◆ Given information

:::

import Mathlib.Analysis.PSeries
import Mathlib.Analysis.SpecialFunctions.Trigonometric.Bounds
import Literature.NumberTheory.LFunctions.GaussianHeckeMeanValue
import HarnessLib

/-!
# The mean value theorem for Hecke polynomials of `ℤ[i]` (dual large sieve for `ℤ[i]`) — proof

This file DISCHARGES the named fact `JarviniemiTeravainen2024_heckeMVT` of
`Literature/NumberTheory/LFunctions/GaussianHeckeMeanValue.lean`
(Järviniemi–Teräväinen 2024, Lemma 3.2, first display = Harman 2007, Lemma 11.1, "a dual form of
the large sieve for `ℤ[i]`", over `|m| ≤ T`):
`theorem JarviniemiTeravainen2024_heckeMVT_holds : JarviniemiTeravainen2024_heckeMVT`
(with `C = 24 (1 + 2π²)`; the sources only assert `≪`).

The sibling `GaussianHeckeMeanValueProofs.lean` discharges the OTHER fact of that file, the
improved mean value theorem `JarviniemiTeravainen2024_heckeIMVT` (JT Lemma 3.3), by a Fejér
majorant in `m` and a cell/Schur argument in `arg n`; the present file is independent of it (it
imports only the statement file): Lemma 3.2 needs the regrouping along rays and the angular
SPACING of primitive points, which Lemma 3.3 does not see, and we phrase the whole argument with
chordal distances on the unit circle, which removes the bookkeeping of `arg` modulo `π/2`.

## Source followed

JT prove Lemma 3.2 by "See [Harman]"; Harman proves Lemma 11.1 in §A.3 (PDF pp. 291–292 =
book pp. 345–346, "stated as Lemma 6 in [24]" = Coleman). We follow Harman's §A.3 argument step
by step:

1. *Regroup along rays* (`heckeSum_eq_sum_primitive`): `∑_{N(n) ≤ N} c(n) λ^m(n)
   = ∑'_{n primitive} c₁(n) λ^m(n)`, `c₁ = ` the ray sums `rayCoeff` — because `λ^m` only
   depends on `arg n` and every `n ∈ ℤ[i]*` is `k · p` with `p` primitive on the same ray.
2. *Spacing* ("the reader can quickly verify that `N⁻¹ ≫ δ ≫ N⁻¹`", made explicit in
   `norm_unit4_sub_unit4_ge`): for distinct primitive `p, q` with `N(p), N(q) ≤ N` the points
   `u(p) = (p/|p|)^4 = e^{4 i arg p}` of the unit circle have chordal distance `≥ 2/N`, via the
   identity `|(Z/|Z|)^4 - 1| = 4 |re Z| |im Z| / |Z|²` at `Z = p q̄ ∈ ℤ[i]` (`re Z ≥ 1`, `im Z ≠ 0`).
3. *Fejér weights in `m`* (`fejer_majorant`): Harman inserts `θ(m) = 1 - |m|/2T` on `[-2T, 2T]`;
   we use the equivalent combinatorial majorant `(T + 1) · 1_{[-T, T]}(m) ≤ #{(j, k) ∈ [0, 3T]² :
   j - k = m}`, whose kernel after multiplying out is `|∑_{j ≤ 3T} w^j|²` — this avoids the
   closed form `(sin (2πTx) / sin (πx))² / 2T` and all trigonometric bookkeeping.
4. *Multiply out and use `|c c'| ≤ (|c|² + |c'|²)/2`* ("a familiar technique"):
   `dual_large_sieve_circle`, steps `h4`, `h5`.
5. *Kernel bound* `|∑_{j<L} w^j|² ≤ min (L², 4/|w - 1|²)` (`norm_geom_sum_le`) — Harman's
   `≪ (1/T) min (T², ‖x‖⁻²)` up to the normalisation by `T + 1`.
6. *"The reader should now be able to complete the proof"*: the sum of the kernel over
   `δ`-spaced points is `≪ L² + L/δ` (`sum_le_of_separated`, by the packing bound
   `card_le_of_separated`: `δ`-separated reals in an interval of length `ℓ` number `≤ ℓ/δ + 1`),
   giving `∑_{|m| ≤ T} |∑_p b_p u_p^m|² ≤ 24 (1 + 2π²) (T + δ⁻¹) ∑_p |b_p|²`
   (`dual_large_sieve_circle`), and with `δ = 2/N` the fact with `C = 24 (1 + 2π²)`.

Sharper dual large sieves with mod-1 spacing already exist in the tree
(`Literature.NumberTheory.Sieve.ParityWave0LargeSieveProofs.largeSieve_dual`, constant
`N + δ⁻¹ + 3/2`, after Montgomery–Vaughan); we keep Harman's elementary route here, phrased with
chordal distances on the circle (no `arg` modulo `π/2` bookkeeping) and import-light.

## References

* G. Harman, *Prime-Detecting Sieves*, LMS Monographs 33 (2007), Lemma 11.1 (PDF p. 205)
  and §A.3 (PDF pp. 291–292 of the held copy) [Harman2007].
* O. Järviniemi, J. Teräväinen, *Gaussian almost primes in almost all narrow sectors*,
  Rev. Mat. Iberoam. 40 (2024), Lemma 3.2 [JarviniemiTeravainen2024].
-/

noncomputable section

open Complex Finset
open scoped Real ComplexConjugate

namespace Literature.NumberTheory.LFunctions.GaussianInt

namespace HeckeMVT


/-! #### Packing of separated points on a line -/

/-- `δ`-separated values in `[lo, hi]`: at most `(hi - lo)/δ + 1` of them (induction on the
maximum). [folklore] -/
theorem card_le_of_separated {ι : Type*} [DecidableEq ι] (α : ι → ℝ) {δ : ℝ} (hδ : 0 < δ)
    (lo : ℝ) (B : Finset ι) :
    (∀ q ∈ B, ∀ q' ∈ B, q ≠ q' → δ ≤ |α q - α q'|) → (∀ q ∈ B, lo ≤ α q) →
      ∀ hi : ℝ, (∀ q ∈ B, α q ≤ hi) → lo ≤ hi → (B.card : ℝ) ≤ (hi - lo) / δ + 1 := by
  refine Finset.induction_on_max_value (motive := fun B : Finset ι =>
    (∀ q ∈ B, ∀ q' ∈ B, q ≠ q' → δ ≤ |α q - α q'|) → (∀ q ∈ B, lo ≤ α q) →
      ∀ hi : ℝ, (∀ q ∈ B, α q ≤ hi) → lo ≤ hi → (B.card : ℝ) ≤ (hi - lo) / δ + 1) α B ?_ ?_
  · intro _ _ hi _ hlh
    simp only [card_empty, Nat.cast_zero]
    have : 0 ≤ (hi - lo) / δ := div_nonneg (by linarith) hδ.le
    linarith
  · intro a s ha hmax ih hsep hlo hi hhi hlh
    have hsep_s : ∀ q ∈ s, ∀ q' ∈ s, q ≠ q' → δ ≤ |α q - α q'| := fun q hq q' hq' hne =>
      hsep q (mem_insert_of_mem hq) q' (mem_insert_of_mem hq') hne
    have hlo_s : ∀ q ∈ s, lo ≤ α q := fun q hq => hlo q (mem_insert_of_mem hq)
    have ha_hi : α a ≤ hi := hhi a (mem_insert_self a s)
    have hup : ∀ q ∈ s, α q ≤ α a - δ := by
      intro q hq
      have hne : q ≠ a := fun h => ha (h ▸ hq)
      have h1 := hsep q (mem_insert_of_mem hq) a (mem_insert_self a s) hne
      have h2 := hmax q hq
      have : |α q - α a| = α a - α q := by
        rw [abs_sub_comm]; exact abs_of_nonneg (by linarith)
      linarith
    rw [card_insert_of_notMem ha]
    push_cast
    rcases s.eq_empty_or_nonempty with hs | ⟨q₀, hq₀⟩
    · subst hs
      simp only [card_empty, Nat.cast_zero, zero_add]
      have : 0 ≤ (hi - lo) / δ := div_nonneg (by linarith) hδ.le
      linarith
    · have hlh' : lo ≤ α a - δ := le_trans (hlo_s q₀ hq₀) (hup q₀ hq₀)
      have hih := ih hsep_s hlo_s (α a - δ) hup hlh'
      have hcalc : (α a - δ - lo) / δ + 1 = (α a - lo) / δ := by
        field_simp
        ring
      calc (s.card : ℝ) + 1 ≤ (α a - δ - lo) / δ + 1 + 1 := by linarith
        _ = (α a - lo) / δ + 1 := by rw [hcalc]
        _ ≤ (hi - lo) / δ + 1 := by gcongr

/-! #### The row sums over separated points -/

/-- For `δ`-separated reals `α_q` and weights `G q ≤ min (L², c/α_q²)`:
`∑_q G q ≤ 2 (1 + 2c) (L² + L/δ)` (decompose by `k = ⌊L |α_q|⌋`, at most `2 (1/(Lδ) + 1)`
points per `k`, weights `≤ L²` for `k = 0` and `≤ c L²/k²` for `k ≥ 1`). [folklore] -/
theorem sum_le_of_separated {ι : Type*} [DecidableEq ι] (A : Finset ι) (α : ι → ℝ) {δ : ℝ}
    (hδ : 0 < δ) (hsep : ∀ q ∈ A, ∀ q' ∈ A, q ≠ q' → δ ≤ |α q - α q'|) {L : ℕ} (hL : 1 ≤ L)
    {c : ℝ} (hc : 0 ≤ c) (G : ι → ℝ) (hG1 : ∀ q ∈ A, G q ≤ (L : ℝ) ^ 2)
    (hG2 : ∀ q ∈ A, α q ≠ 0 → G q ≤ c / (α q) ^ 2) :
    ∑ q ∈ A, G q ≤ 2 * (1 + 2 * c) * ((L : ℝ) ^ 2 + L / δ) := by
  set f : ι → ℕ := fun q => ⌊(L : ℝ) * |α q|⌋₊ with hf
  set t : Finset ℕ := A.image f with ht
  have hmaps : ∀ q ∈ A, f q ∈ t := fun q hq => mem_image_of_mem f hq
  rw [← Finset.sum_fiberwise_of_maps_to hmaps]
  set h : ℕ → ℝ := fun k => if k = 0 then 1 else c / (k : ℝ) ^ 2 with hh
  have hh0 : ∀ k, 0 ≤ h k := by
    intro k
    simp only [hh]
    split_ifs
    · exact zero_le_one
    · positivity
  set cnt : ℝ := 2 * (1 / ((L : ℝ) * δ) + 1) with hcnt
  have hLpos : (0 : ℝ) < L := by exact_mod_cast hL
  -- the range of `α` on the fibre of `k`
  have hrange : ∀ k, ∀ q ∈ A.filter (fun q => f q = k),
      (k : ℝ) / L ≤ |α q| ∧ |α q| ≤ ((k : ℝ) + 1) / L := by
    intro k q hq
    rw [mem_filter] at hq
    obtain ⟨-, hfq⟩ := hq
    have h0 : 0 ≤ (L : ℝ) * |α q| := mul_nonneg hLpos.le (abs_nonneg _)
    have h1 : (k : ℝ) ≤ L * |α q| := by rw [← hfq]; exact Nat.floor_le h0
    have h2 : (L : ℝ) * |α q| < k + 1 := by rw [← hfq]; exact Nat.lt_floor_add_one _
    constructor
    · rw [div_le_iff₀ hLpos]; linarith
    · rw [le_div_iff₀ hLpos]; linarith
  -- each term of the fibre of `k` is at most `L² h k`
  have hterm : ∀ k, ∀ q ∈ A.filter (fun q => f q = k), G q ≤ (L : ℝ) ^ 2 * h k := by
    intro k q hq
    have hr := hrange k q hq
    rw [mem_filter] at hq
    by_cases hk : k = 0
    · simp only [hh, hk, if_true, mul_one]
      exact hG1 q hq.1
    · simp only [hh, hk, if_false]
      have hk1 : (1 : ℝ) ≤ k := by exact_mod_cast Nat.one_le_iff_ne_zero.mpr hk
      have hαpos : 0 < |α q| := by
        have : (0 : ℝ) < (k : ℝ) / L := by positivity
        linarith [hr.1]
      have hα0 : α q ≠ 0 := abs_pos.mp hαpos
      have hk2 : (k : ℝ) ^ 2 ≤ (L : ℝ) ^ 2 * (α q) ^ 2 := by
        have hkL : (k : ℝ) ≤ L * |α q| := by
          have := hr.1; rwa [div_le_iff₀ hLpos, mul_comm] at this
        calc (k : ℝ) ^ 2 ≤ ((L : ℝ) * |α q|) ^ 2 := by gcongr
          _ = (L : ℝ) ^ 2 * (α q) ^ 2 := by rw [mul_pow, sq_abs]
      have hkpos : (0 : ℝ) < (k : ℝ) ^ 2 := by positivity
      have hαsq : (0 : ℝ) < (α q) ^ 2 := by positivity
      calc G q ≤ c / (α q) ^ 2 := hG2 q hq.1 hα0
        _ ≤ (L : ℝ) ^ 2 * c / (k : ℝ) ^ 2 := by
            rw [div_le_div_iff₀ hαsq hkpos]
            calc c * (k : ℝ) ^ 2 ≤ c * ((L : ℝ) ^ 2 * (α q) ^ 2) :=
                  mul_le_mul_of_nonneg_left hk2 hc
              _ = (L : ℝ) ^ 2 * c * (α q) ^ 2 := by ring
        _ = (L : ℝ) ^ 2 * (c / (k : ℝ) ^ 2) := by ring
  -- each fibre has at most `cnt` elements
  have hcount : ∀ k, ((A.filter (fun q => f q = k)).card : ℝ) ≤ cnt := by
    intro k
    set B := A.filter (fun q => f q = k) with hB
    have hsepB : ∀ q ∈ B, ∀ q' ∈ B, q ≠ q' → δ ≤ |α q - α q'| := fun q hq q' hq' hne =>
      hsep q (mem_filter.1 hq).1 q' (mem_filter.1 hq').1 hne
    set Bp := B.filter (fun q => 0 ≤ α q) with hBp
    set Bm := B.filter (fun q => ¬ 0 ≤ α q) with hBm
    have hsplit : B.card = Bp.card + Bm.card :=
      (card_filter_add_card_filter_not (s := B) (fun q => 0 ≤ α q)).symm
    have hone : ((k : ℝ) + 1) / L - k / L = 1 / L := by
      field_simp
      ring
    have hone' : -((k : ℝ) / L) - -(((k : ℝ) + 1) / L) = 1 / L := by
      field_simp
      ring
    have hBp_le : (Bp.card : ℝ) ≤ (1 / L) / δ + 1 := by
      have h := card_le_of_separated α hδ ((k : ℝ) / L) Bp
        (fun q hq q' hq' hne => hsepB q (mem_filter.1 hq).1 q' (mem_filter.1 hq').1 hne)
        (fun q hq => by
          have hq' := mem_filter.1 hq
          have := (hrange k q hq'.1).1
          rwa [abs_of_nonneg hq'.2] at this)
        (((k : ℝ) + 1) / L)
        (fun q hq => by
          have hq' := mem_filter.1 hq
          have := (hrange k q hq'.1).2
          rwa [abs_of_nonneg hq'.2] at this)
        (by rw [div_le_div_iff_of_pos_right hLpos]; linarith)
      rwa [hone] at h
    have hBm_le : (Bm.card : ℝ) ≤ (1 / L) / δ + 1 := by
      have h := card_le_of_separated α hδ (-(((k : ℝ) + 1) / L)) Bm
        (fun q hq q' hq' hne => hsepB q (mem_filter.1 hq).1 q' (mem_filter.1 hq').1 hne)
        (fun q hq => by
          have hq' := mem_filter.1 hq
          have hneg : α q < 0 := lt_of_not_ge hq'.2
          have := (hrange k q hq'.1).2
          rw [abs_of_neg hneg] at this
          linarith)
        (-((k : ℝ) / L))
        (fun q hq => by
          have hq' := mem_filter.1 hq
          have hneg : α q < 0 := lt_of_not_ge hq'.2
          have := (hrange k q hq'.1).1
          rw [abs_of_neg hneg] at this
          linarith)
        (by
          have : (k : ℝ) / L ≤ ((k : ℝ) + 1) / L := by
            rw [div_le_div_iff_of_pos_right hLpos]; linarith
          linarith)
      rwa [hone'] at h
    calc (B.card : ℝ) = Bp.card + Bm.card := by rw [hsplit]; push_cast; ring
      _ ≤ ((1 / L) / δ + 1) + ((1 / L) / δ + 1) := add_le_add hBp_le hBm_le
      _ = cnt := by rw [hcnt, div_div]; ring
  -- the fibre sums
  have hfib : ∀ k ∈ t, ∑ q ∈ A.filter (fun q => f q = k), G q ≤ cnt * ((L : ℝ) ^ 2 * h k) := by
    intro k _
    have hLh : 0 ≤ (L : ℝ) ^ 2 * h k := mul_nonneg (sq_nonneg _) (hh0 k)
    calc ∑ q ∈ A.filter (fun q => f q = k), G q
        ≤ ∑ q ∈ A.filter (fun q => f q = k), (L : ℝ) ^ 2 * h k :=
          sum_le_sum fun q hq => hterm k q hq
      _ = ((A.filter (fun q => f q = k)).card : ℝ) * ((L : ℝ) ^ 2 * h k) := by
          rw [sum_const, nsmul_eq_mul]
      _ ≤ cnt * ((L : ℝ) ^ 2 * h k) := by gcongr; exact hcount k
  -- the sum of the weights `h k`
  have hsumh : ∑ k ∈ t, h k ≤ 1 + 2 * c := by
    set M := t.sup id with hM
    have hsub : t ⊆ Ico 0 (M + 1) := by
      intro k hk
      rw [mem_Ico]
      exact ⟨Nat.zero_le _, Nat.lt_succ_of_le (le_sup (f := id) hk)⟩
    calc ∑ k ∈ t, h k ≤ ∑ k ∈ Ico 0 (M + 1), h k :=
          sum_le_sum_of_subset_of_nonneg hsub fun k _ _ => hh0 k
      _ = h 0 + ∑ k ∈ Ioo 0 (M + 1), h k := by
          rw [← Finset.Ioo_insert_left (Nat.succ_pos M), sum_insert (by simp)]
      _ = 1 + c * ∑ k ∈ Ioo 0 (M + 1), ((k : ℝ) ^ 2)⁻¹ := by
          simp only [hh, if_true, mul_sum]
          congr 1
          refine sum_congr rfl fun k hk => ?_
          rw [mem_Ioo] at hk
          rw [if_neg (by omega), div_eq_mul_inv]
      _ ≤ 1 + c * 2 := by
          gcongr
          have := sum_Ioo_inv_sq_le (α := ℝ) 0 (M + 1)
          norm_num at this
          exact this
      _ = 1 + 2 * c := by ring
  -- assemble
  have hcnt0 : 0 ≤ cnt := by positivity
  calc ∑ k ∈ t, ∑ q ∈ A.filter (fun q => f q = k), G q
      ≤ ∑ k ∈ t, cnt * ((L : ℝ) ^ 2 * h k) := sum_le_sum hfib
    _ = cnt * (L : ℝ) ^ 2 * ∑ k ∈ t, h k := by rw [mul_sum]; refine sum_congr rfl fun k _ => ?_; ring
    _ ≤ cnt * (L : ℝ) ^ 2 * (1 + 2 * c) := by gcongr
    _ = 2 * (1 + 2 * c) * ((L : ℝ) ^ 2 + L / δ) := by
        rw [hcnt]
        field_simp
        ring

:::

The required result is an exact repetition of the lines from the one containing "simp only [hh, if_true, mul_sum]" through the last line of the data.

◆ Task solution
          simp only [hh, if_true, mul_sum]
          congr 1
          refine sum_congr rfl fun k hk => ?_
          rw [mem_Ioo] at hk
          rw [if_neg (by omega), div_eq_mul_inv]
      _ ≤ 1 + c * 2 := by
          gcongr
          have := sum_Ioo_inv_sq_le (α := ℝ) 0 (M + 1)
          norm_num at this
          exact this
      _ = 1 + 2 * c := by ring
  -- assemble
  have hcnt0 : 0 ≤ cnt := by positivity
  calc ∑ k ∈ t, ∑ q ∈ A.filter (fun q => f q = k), G q
      ≤ ∑ k ∈ t, cnt * ((L : ℝ) ^ 2 * h k) := sum_le_sum hfib
    _ = cnt * (L : ℝ) ^ 2 * ∑ k ∈ t, h k := by rw [mul_sum]; refine sum_congr rfl fun k _ => ?_; ring
    _ ≤ cnt * (L : ℝ) ^ 2 * (1 + 2 * c) := by gcongr
    _ = 2 * (1 + 2 * c) * ((L : ℝ) ^ 2 + L / δ) := by
        rw [hcnt]
        field_simp
        ring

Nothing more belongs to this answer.